**Work to complete:** Which lines of the data below include the string "finite"? Return each of them.

**Available data:**
import Summits.HodgeConjecture.CorCM.Census.DecicWeil23Multi
import Mathlib.GroupTheory.Perm.Basic
import HarnessLib

/-!
# ANY number of CM fields `K_m ⊇ i_m(k)` of ANY degrees sharing the imaginary quadratic field `k`, ONE type each:
# `E × B_1 × ⋯ × B_r` — the GENERIC finite model of the balanced weights of every product of copies (MULTI-FIELD WEIL, part 1)

COR-CM (cell `pub-hodgecm2`), seat b30 gen 28 (2026-08-23); count-neutral own lane MULTI-FIELD WEIL ENGINE — ONE generic chain in place of
the degree-by-degree chains `Census/SexticOcticWeil*` (`(6,8)`, gen 26), `Census/SexticDecicWeil*` (`(6,10)`), `Census/OcticDecicWeil*`
(`(8,10)`, gen 27).  Bookkeeping definitions and theorems of a finite model; no named fact, no geometry, no `sorry`, no `decide`.

SETTING (formalised downstream, `CorCM/MultiFieldWeilFrameTransfer`).  `r` CM fields `K_m` (`m < r`) with `[K_m : ℚ] = 2 n_m`, frames
`e_m : Hom(K_m, ℂ) ≃ Fin n_m × Bool` (`(e_m s).2 = [s ∘ i_m = τ]`, `e_m s̄ = ((e_m s).1, ¬(e_m s).2)`), ONE type `Φ_m` per field read at a
POSITION SET `P_m ⊆ Fin n_m`: `s ∈ Φ_m ⟺ (e_m s).2 = [(e_m s).1 ∈ P_m]` (the members over `τ` sit at the positions `P_m`; `k`-signature
`(|P_m|, n_m − |P_m|)`); `R ⊆ ∏_m Sym(n_m)` the TUPLES of permutations of the conjugate pairs induced by ONE automorphism of `ℂ` fixing `τ`.

MODEL.  `PtG n = Bool ⊕ ((m : Fin r) × (Fin (n m) × Bool))` (`inl b` = the embedding `τ_b` of `k`; `inr ⟨m, (a, b)⟩` = the embedding of
`K_m` of sign `b` in the pair `a`); `phiG P π = {inl true} ⊔ {inr ⟨m, (a, [π m a ∈ P m])⟩} = π⁻¹(types)`; `ModelBalancedG P R v T`: the
equations `2 · #{x ∈ T | v x ∈ phiG P π} = |T|`, `π ∈ R`; `cnt v T y = #{x ∈ T | v x = y}` the fibre counts.

RESULTS (kernel).  `cjG` (conjugation), membership, `mem_phiG_iff_cjG_not_mem` (each `phiG P π` is a CM type of the model), counting
fibrewise, and **the signed form** `balancedG_iff_signed` of the equation at `π`:
`(N t − N f) + Σ_m Σ_a ± d_m(a) = 0` (`d_m(a) = N⟨m,a,t⟩ − N⟨m,a,f⟩`, sign `+` iff `π m a ∈ P m`).  The DEFECT LAW interface
(`d_m ≡ t_m`, `e = Σ_m c_m t_m`, `c_m = n_m − 2|P_m|`) and its consequences are the sequel `Census/MultiFieldWeilDefect.lean`; the geometric
ENGINE (every configuration obeying the defect law has an algebraic weight line, given only the single-slot Weil parts) is
`CorCM/MultiFieldWeilEngine.lean`.
[cite: Pohlmann1968, Thm 1] [cite: GaoUllmo2025, Thm 3.1] [cite: MoonenZarhin1995Duke, Thm. 2.4] [cite: Gordon1999HodgeAVSurvey, 5.13 (ii), 9.2.2]

## References
* [Pohlmann1968] H. Pohlmann, Ann. of Math. 88 (1968), Thm 1.  [GaoUllmo2025] Z. Gao, E. Ullmo, J. Inst. Math. Jussieu 25
  (2025), Thm 3.1.  [MoonenZarhin1995Duke] B. Moonen, Yu. Zarhin, Duke Math. J. 77 (1995), Thm. 2.4.  [Gordon1999HodgeAVSurvey]
  B. B. Gordon, CRM Monogr. 10 (1999), 5.13 (ii), 9.2.2.
-/

namespace Summit.HodgeConjecture.CorCM.Census.MultiFieldWeil

open Finset

/-! ### The model -/

variable {r : ℕ} (n : Fin r → ℕ)

/-- Points: `inl b` = embedding of `k` of sign `b`; `inr ⟨m, (a, b)⟩` = embedding of the `m`-th CM field `K_m` of sign `b` in the conjugate
pair `a < n m`. [cite: GaoUllmo2025, §2.1] -/
abbrev PtG : Type := Bool ⊕ ((m : Fin r) × (Fin (n m) × Bool))

/-- Tuples of permutations of the conjugate pairs, one permutation per field. [folklore] -/
abbrev PermsG : Type := ∀ m : Fin r, Equiv.Perm (Fin (n m))

variable {n}

/-- Complex conjugation on the model: the sign flips. [folklore] -/
def cjG : PtG n → PtG n
  | Sum.inl b => Sum.inl (!b)
  | Sum.inr ⟨m, (a, b)⟩ => Sum.inr ⟨m, (a, !b)⟩

/-- Unfolding of `cjG`, curve slot. [folklore] -/
theorem cjG_inl (b : Bool) : cjG (n := n) (Sum.inl b) = Sum.inl (!b) := rfl

/-- Unfolding of `cjG`, field slots. [folklore] -/
theorem cjG_inr (m : Fin r) (a : Fin (n m)) (b : Bool) : cjG (Sum.inr ⟨m, (a, b)⟩ : PtG n) = Sum.inr ⟨m, (a, !b)⟩ := rfl

/-- `cjG` is an involution. [folklore] -/
theorem cjG_cjG (y : PtG n) : cjG (cjG y) = y := by
  rcases y with b | ⟨m, a, b⟩
  · rw [cjG_inl, cjG_inl, Bool.not_not]
  · rw [cjG_inr, cjG_inr, Bool.not_not]

/-- `cjG` has no fixed point. [folklore] -/
theorem cjG_ne (y : PtG n) : cjG y ≠ y := by
  rcases y with b | ⟨m, a, b⟩
  · rw [cjG_inl]; cases b <;> simp
  · rw [cjG_inr]; cases b <;> simp

/-- `cjG` is injective. [folklore] -/
theorem cjG_injective : Function.Injective (cjG (n := n)) := fun y y' h => by rw [← cjG_cjG y, h, cjG_cjG]

/-- **`π⁻¹(types)` read in the model** (Boolean form): the type of the field `m` is positive exactly at the pairs `(π m)⁻¹ (P m)`, the
curve type is `{τ}`. [cite: GaoUllmo2025, Thm 3.1 (3.2)] -/
def inPhiG (P : ∀ m : Fin r, Finset (Fin (n m))) (π : PermsG n) : PtG n → Bool
  | Sum.inl b => b
  | Sum.inr ⟨m, (a, b)⟩ => b == decide (π m a ∈ P m)

/-- `π⁻¹(types)` as a finset of the model. [cite: GaoUllmo2025, Thm 3.1 (3.2)] -/
def phiG (P : ∀ m : Fin r, Finset (Fin (n m))) (π : PermsG n) : Finset (PtG n) := univ.filter fun y => inPhiG P π y = true

variable (P : ∀ m : Fin r, Finset (Fin (n m))) (π : PermsG n)

/-- Membership, curve slot. [folklore] -/
theorem inl_mem_phiG (b : Bool) : Sum.inl b ∈ phiG P π ↔ b = true := by
  simp [phiG, inPhiG]

/-- Membership, field slots. [folklore] -/
theorem inr_mem_phiG (m : Fin r) (a : Fin (n m)) (b : Bool) :
    (Sum.inr ⟨m, (a, b)⟩ : PtG n) ∈ phiG P π ↔ b = decide (π m a ∈ P m) := by
  simp only [phiG, inPhiG, Finset.mem_filter, Finset.mem_univ, true_and, beq_iff_eq]

/-- Each `phiG P π` is a CM type of the model: it contains exactly one of `y`, `cjG y`. [folklore] -/
theorem mem_phiG_iff_cjG_not_mem (y : PtG n) : y ∈ phiG P π ↔ cjG y ∉ phiG P π := by
  rcases y with b | ⟨m, a, b⟩
  · rw [cjG_inl, inl_mem_phiG, inl_mem_phiG]
    cases b <;> simp
  · rw [cjG_inr, inr_mem_phiG, inr_mem_phiG]
    cases b <;> cases decide (π m a ∈ P m) <;> simp

/-! ### Balanced configurations; fibre counts -/

variable {α : Type*}

/-- **Pohlmann's condition for a configuration** of a product of copies of `E, B_1, …, B_r` under a set `R` of realised tuples of
permutations of the conjugate pairs: `2 · #{x ∈ T | v x ∈ π⁻¹(types)} = |T|` for `π ∈ R`. [cite: GaoUllmo2025, Thm 3.1 eq. (3.2)]
[cite: Pohlmann1968, Thm 1] -/
def ModelBalancedG (R : Finset (PermsG n)) (v : α → PtG n) (T : Finset α) : Prop :=
  ∀ π ∈ R, 2 * (T.filter fun x => v x ∈ phiG P π).card = T.card

/-- **The fibre count** of a configuration over a point of the model: `#{x ∈ T | v x = y}`. [folklore] -/
def cnt (v : α → PtG n) (T : Finset α) (y : PtG n) : ℕ := (T.filter fun x => v x = y).card

variable (R : Finset (PermsG n)) (v : α → PtG n)

/-- Unfolding of `cnt`. [folklore] -/
theorem cnt_eq (T : Finset α) (y : PtG n) : cnt v T y = (T.filter fun x => v x = y).card := rfl

/-- The empty configuration is balanced. [folklore] -/
theorem modelBalancedG_empty : ModelBalancedG P R v (∅ : Finset α) := fun _ _ => by simp

/-- The empty configuration has no points. [folklore] -/
theorem cnt_empty (y : PtG n) : cnt v (∅ : Finset α) y = 0 := by simp [cnt]

variable {P R v}

/-- **Removing a balanced part keeps the balance.** [folklore] -/
theorem ModelBalancedG.sdiff [DecidableEq α] {T G : Finset α} (hT : ModelBalancedG P R v T) (hG : ModelBalancedG P R v G)
    (hGT : G ⊆ T) : ModelBalancedG P R v (T \ G) := by
  intro π hπ
  have key : ∀ (Q : α → Prop) [DecidablePred Q],
      ((T \ G).filter Q).card = (T.filter Q).card - (G.filter Q).card := by
    intro Q _
    rw [← Finset.card_sdiff_of_subset (Finset.filter_subset_filter Q hGT)]
    congr 1
    ext x
    simp only [Finset.mem_filter, Finset.mem_sdiff]
    tauto
  have h1 := hT π hπ
  have h2 := hG π hπ
  have h3 := Finset.card_sdiff_of_subset hGT
  have h4 : (G.filter fun x => v x ∈ phiG P π).card ≤ (T.filter fun x => v x ∈ phiG P π).card :=
    Finset.card_le_card (Finset.filter_subset_filter _ hGT)
  rw [key, h3]
  omega

/-- **A disjoint union of balanced configurations is balanced.** [folklore] -/
theorem ModelBalancedG.union [DecidableEq α] {G S : Finset α} (hG : ModelBalancedG P R v G) (hS : ModelBalancedG P R v S)
    (hGS : Disjoint G S) : ModelBalancedG P R v (G ∪ S) := by
  intro π hπ
  rw [Finset.filter_union, Finset.card_union_of_disjoint (Finset.disjoint_filter_filter hGS),
    Finset.card_union_of_disjoint hGS, mul_add, hG π hπ, hS π hπ]

/-- Fibre counts are monotone. [folklore] -/
theorem cnt_le_cnt_of_subset {G T : Finset α} (hGT : G ⊆ T) (y : PtG n) : cnt v G y ≤ cnt v T y :=
  Finset.card_le_card (Finset.filter_subset_filter _ hGT)

/-- Fibre counts of a difference. [folklore] -/
theorem cnt_sdiff [DecidableEq α] {G T : Finset α} (hGT : G ⊆ T) (y : PtG n) : cnt v (T \ G) y = cnt v T y - cnt v G y := by
  rw [cnt, cnt, cnt, ← Finset.card_sdiff_of_subset (Finset.filter_subset_filter _ hGT)]
  congr 1
  ext x
  simp only [Finset.mem_filter, Finset.mem_sdiff]
  tauto

/-- Fibre counts of a disjoint union. [folklore] -/
theorem cnt_union [DecidableEq α] {G S : Finset α} (hGS : Disjoint G S) (y : PtG n) : cnt v (G ∪ S) y = cnt v G y + cnt v S y := by
  rw [cnt, cnt, cnt, Finset.filter_union, Finset.card_union_of_disjoint (Finset.disjoint_filter_filter hGS)]

/-- A point with positive fibre count has a preimage in the configuration. [folklore] -/
theorem exists_mem_of_cnt_pos {T : Finset α} {y : PtG n} (h : 0 < cnt v T y) : ∃ x ∈ T, v x = y := by
  obtain ⟨x, hx⟩ := Finset.card_pos.1 h
  exact ⟨x, (Finset.mem_filter.1 hx).1, (Finset.mem_filter.1 hx).2⟩

/-- A preimage makes the fibre count positive. [folklore] -/
theorem cnt_pos_of_mem {T : Finset α} {x : α} (hx : x ∈ T) : 0 < cnt v T (v x) :=
  Finset.card_pos.2 ⟨x, Finset.mem_filter.2 ⟨hx, rfl⟩⟩

/-- The fibre count of a singleton. [folklore] -/
theorem cnt_singleton [DecidableEq α] (x : α) (y : PtG n) : cnt v ({x} : Finset α) y = if v x = y then 1 else 0 := by
  rw [cnt, Finset.filter_singleton]
  split_ifs <;> simp

/-! ### Counting fibrewise; the signed form -/

variable (v)

/-- `#{x ∈ T | v x ∈ W} = Σ_{y ∈ W} cnt y`. [folklore] -/
theorem card_filter_mem_eq_sumG (T : Finset α) (W : Finset (PtG n)) :
    (T.filter fun x => v x ∈ W).card = ∑ y ∈ W, cnt v T y := by
  simp only [cnt]
  rw [Finset.card_eq_sum_card_fiberwise (f := v) (s := T.filter fun x => v x ∈ W) (t := W)
    (fun x hx => (Finset.mem_filter.1 (Finset.mem_coe.1 hx)).2)]
  refine Finset.sum_congr rfl fun y hy => ?_
  congr 1
  ext x
  simp only [Finset.mem_filter]
  constructor
  · rintro ⟨⟨hx, -⟩, hxy⟩; exact ⟨hx, hxy⟩
  · rintro ⟨hx, hxy⟩; exact ⟨⟨hx, hxy ▸ hy⟩, hxy⟩

/-- `|T| = Σ_y cnt y`. [folklore] -/
theorem card_eq_sumG (T : Finset α) : T.card = ∑ y : PtG n, cnt v T y := by
  rw [← card_filter_mem_eq_sumG v T univ]
  congr 1
  ext x
  simp

/-- A sum over the model, expanded by slots. [folklore] -/
theorem sum_ptG (N : PtG n → ℕ) : ∑ y : PtG n, N y =
    N (Sum.inl true) + N (Sum.inl false) +
      ∑ m : Fin r, ∑ a : Fin (n m), (N (Sum.inr ⟨m, (a, true)⟩) + N (Sum.inr ⟨m, (a, false)⟩)) := by
  rw [Fintype.sum_sum_type, Fintype.sum_bool, Fintype.sum_sigma]
  simp only [Fintype.sum_prod_type, Fintype.sum_bool]

/-- The sum over `phiG P π`, expanded. [folklore] -/
theorem sum_phiG (N : PtG n → ℕ) :
    ∑ y ∈ phiG P π, N y = N (Sum.inl true) + ∑ m : Fin r, ∑ a : Fin (n m), N (Sum.inr ⟨m, (a, decide (π m a ∈ P m))⟩) := by
  rw [phiG, Finset.sum_filter, Fintype.sum_sum_type, Fintype.sum_bool, Fintype.sum_sigma]
  simp only [inPhiG, Fintype.sum_prod_type, Fintype.sum_bool, beq_iff_eq, if_true, Bool.false_eq_true, if_false, add_zero]
  congr 1
  refine Finset.sum_congr rfl fun m _ => Finset.sum_congr rfl fun a _ => ?_
  cases decide (π m a ∈ P m) <;> simp

/-- **The signed form of the balance equation at `π`**: `2 Σ_{y ∈ phiG P π} N y = Σ_y N y` iff
`(N t − N f) + Σ_m Σ_a ± d_m(a) = 0`, the sign being `+` iff `π m a ∈ P m`. [cite: GaoUllmo2025, Thm 3.1] -/
theorem balancedG_iff_signed (N : PtG n → ℕ) :
    2 * ∑ y ∈ phiG P π, N y = ∑ y : PtG n, N y ↔
      ((N (Sum.inl true) : ℤ) - N (Sum.inl false)) +
        ∑ m : Fin r, ∑ a : Fin (n m), (if π m a ∈ P m then ((N (Sum.inr ⟨m, (a, true)⟩) : ℤ) - N (Sum.inr ⟨m, (a, false)⟩))
            else -(((N (Sum.inr ⟨m, (a, true)⟩) : ℤ) - N (Sum.inr ⟨m, (a, false)⟩)))) = 0 := by
  rw [sum_phiG, sum_ptG]
  have key : ∀ (m : Fin r) (a : Fin (n m)), (2 * (N (Sum.inr ⟨m, (a, decide (π m a ∈ P m))⟩)) : ℤ) =
      ((N (Sum.inr ⟨m, (a, true)⟩) : ℤ) + N (Sum.inr ⟨m, (a, false)⟩)) +
        (if π m a ∈ P m then ((N (Sum.inr ⟨m, (a, true)⟩) : ℤ) - N (Sum.inr ⟨m, (a, false)⟩))
          else -(((N (Sum.inr ⟨m, (a, true)⟩) : ℤ) - N (Sum.inr ⟨m, (a, false)⟩)))) := by
    intro m a
    by_cases h : π m a ∈ P m
    · rw [decide_eq_true h, if_pos h]; ring
    · rw [decide_eq_false h, if_neg h]; ring
  have hsum : (2 * (∑ m : Fin r, ∑ a : Fin (n m), N (Sum.inr ⟨m, (a, decide (π m a ∈ P m))⟩)) : ℤ) =
      (∑ m : Fin r, ∑ a : Fin (n m), (((N (Sum.inr ⟨m, (a, true)⟩)) : ℤ) + N (Sum.inr ⟨m, (a, false)⟩))) +
        ∑ m : Fin r, ∑ a : Fin (n m), (if π m a ∈ P m then ((N (Sum.inr ⟨m, (a, true)⟩) : ℤ) - N (Sum.inr ⟨m, (a, false)⟩))
          else -(((N (Sum.inr ⟨m, (a, true)⟩) : ℤ) - N (Sum.inr ⟨m, (a, false)⟩)))) := by
    push_cast
    rw [Finset.mul_sum, ← Finset.sum_add_distrib]
    refine Finset.sum_congr rfl fun m _ => ?_
    rw [Finset.mul_sum, ← Finset.sum_add_distrib]
    exact Finset.sum_congr rfl fun a _ => key m a
  constructor
  · intro h
    have hz : (2 : ℤ) * ((N (Sum.inl true) : ℤ) +
        (((∑ m : Fin r, ∑ a : Fin (n m), N (Sum.inr ⟨m, (a, decide (π m a ∈ P m))⟩)) : ℕ) : ℤ)) =
        (N (Sum.inl true) : ℤ) + N (Sum.inl false) +
          (((∑ m : Fin r, ∑ a : Fin (n m), (N (Sum.inr ⟨m, (a, true)⟩) + N (Sum.inr ⟨m, (a, false)⟩))) : ℕ) : ℤ) := by
      exact_mod_cast h
    push_cast at hz hsum
    linarith
  · intro h
    have hz : (2 : ℤ) * ((N (Sum.inl true) : ℤ) +
        (((∑ m : Fin r, ∑ a : Fin (n m), N (Sum.inr ⟨m, (a, decide (π m a ∈ P m))⟩)) : ℕ) : ℤ)) =
        (N (Sum.inl true) : ℤ) + N (Sum.inl false) +
          (((∑ m : Fin r, ∑ a : Fin (n m), (N (Sum.inr ⟨m, (a, true)⟩) + N (Sum.inr ⟨m, (a, false)⟩))) : ℕ) : ℤ) := by
      push_cast at hsum ⊢
      linarith
    exact_mod_cast hz

variable {π} (R)

/-- **The defect of a configuration balanced under `R`, at `π ∈ R`** (the signed equation for the fibre counts).
[cite: GaoUllmo2025, Thm 3.1] -/
theorem signed_of_modelBalancedG {T : Finset α} (hT : ModelBalancedG P R v T) {π : PermsG n} (hπ : π ∈ R) :
    (((cnt v T (Sum.inl true)) : ℤ) - cnt v T (Sum.inl false)) +
      ∑ m : Fin r, ∑ a : Fin (n m), (if π m a ∈ P m then ((cnt v T (Sum.inr ⟨m, (a, true)⟩) : ℤ) - cnt v T (Sum.inr ⟨m, (a, false)⟩))
        else -(((cnt v T (Sum.inr ⟨m, (a, true)⟩)) : ℤ) - cnt v T (Sum.inr ⟨m, (a, false)⟩))) = 0 := by
  rw [← balancedG_iff_signed (P := P) (π := π) (N := cnt v T), ← card_filter_mem_eq_sumG, ← card_eq_sumG v T]
  exact hT π hπ

/-- **Conversely: a configuration whose fibre counts satisfy the signed equation at `π` is balanced at `π`.** [folklore] -/
theorem balancedG_of_signed {T : Finset α} {π : PermsG n}
    (h : (((cnt v T (Sum.inl true)) : ℤ) - cnt v T (Sum.inl false)) +
      ∑ m : Fin r, ∑ a : Fin (n m), (if π m a ∈ P m then ((cnt v T (Sum.inr ⟨m, (a, true)⟩) : ℤ) - cnt v T (Sum.inr ⟨m, (a, false)⟩))
        else -(((cnt v T (Sum.inr ⟨m, (a, true)⟩)) : ℤ) - cnt v T (Sum.inr ⟨m, (a, false)⟩))) = 0) :
    2 * (T.filter fun x => v x ∈ phiG P π).card = T.card := by
  rw [card_filter_mem_eq_sumG, card_eq_sumG v T, balancedG_iff_signed (P := P) (π := π) (N := cnt v T)]
  exact h

end Summit.HodgeConjecture.CorCM.Census.MultiFieldWeil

**Output:**
# `E × B_1 × ⋯ × B_r` — the GENERIC finite model of the balanced weights of every product of copies (MULTI-FIELD WEIL, part 1)
(`(8,10)`, gen 27).  Bookkeeping definitions and theorems of a finite model; no named fact, no geometry, no `sorry`, no `decide`.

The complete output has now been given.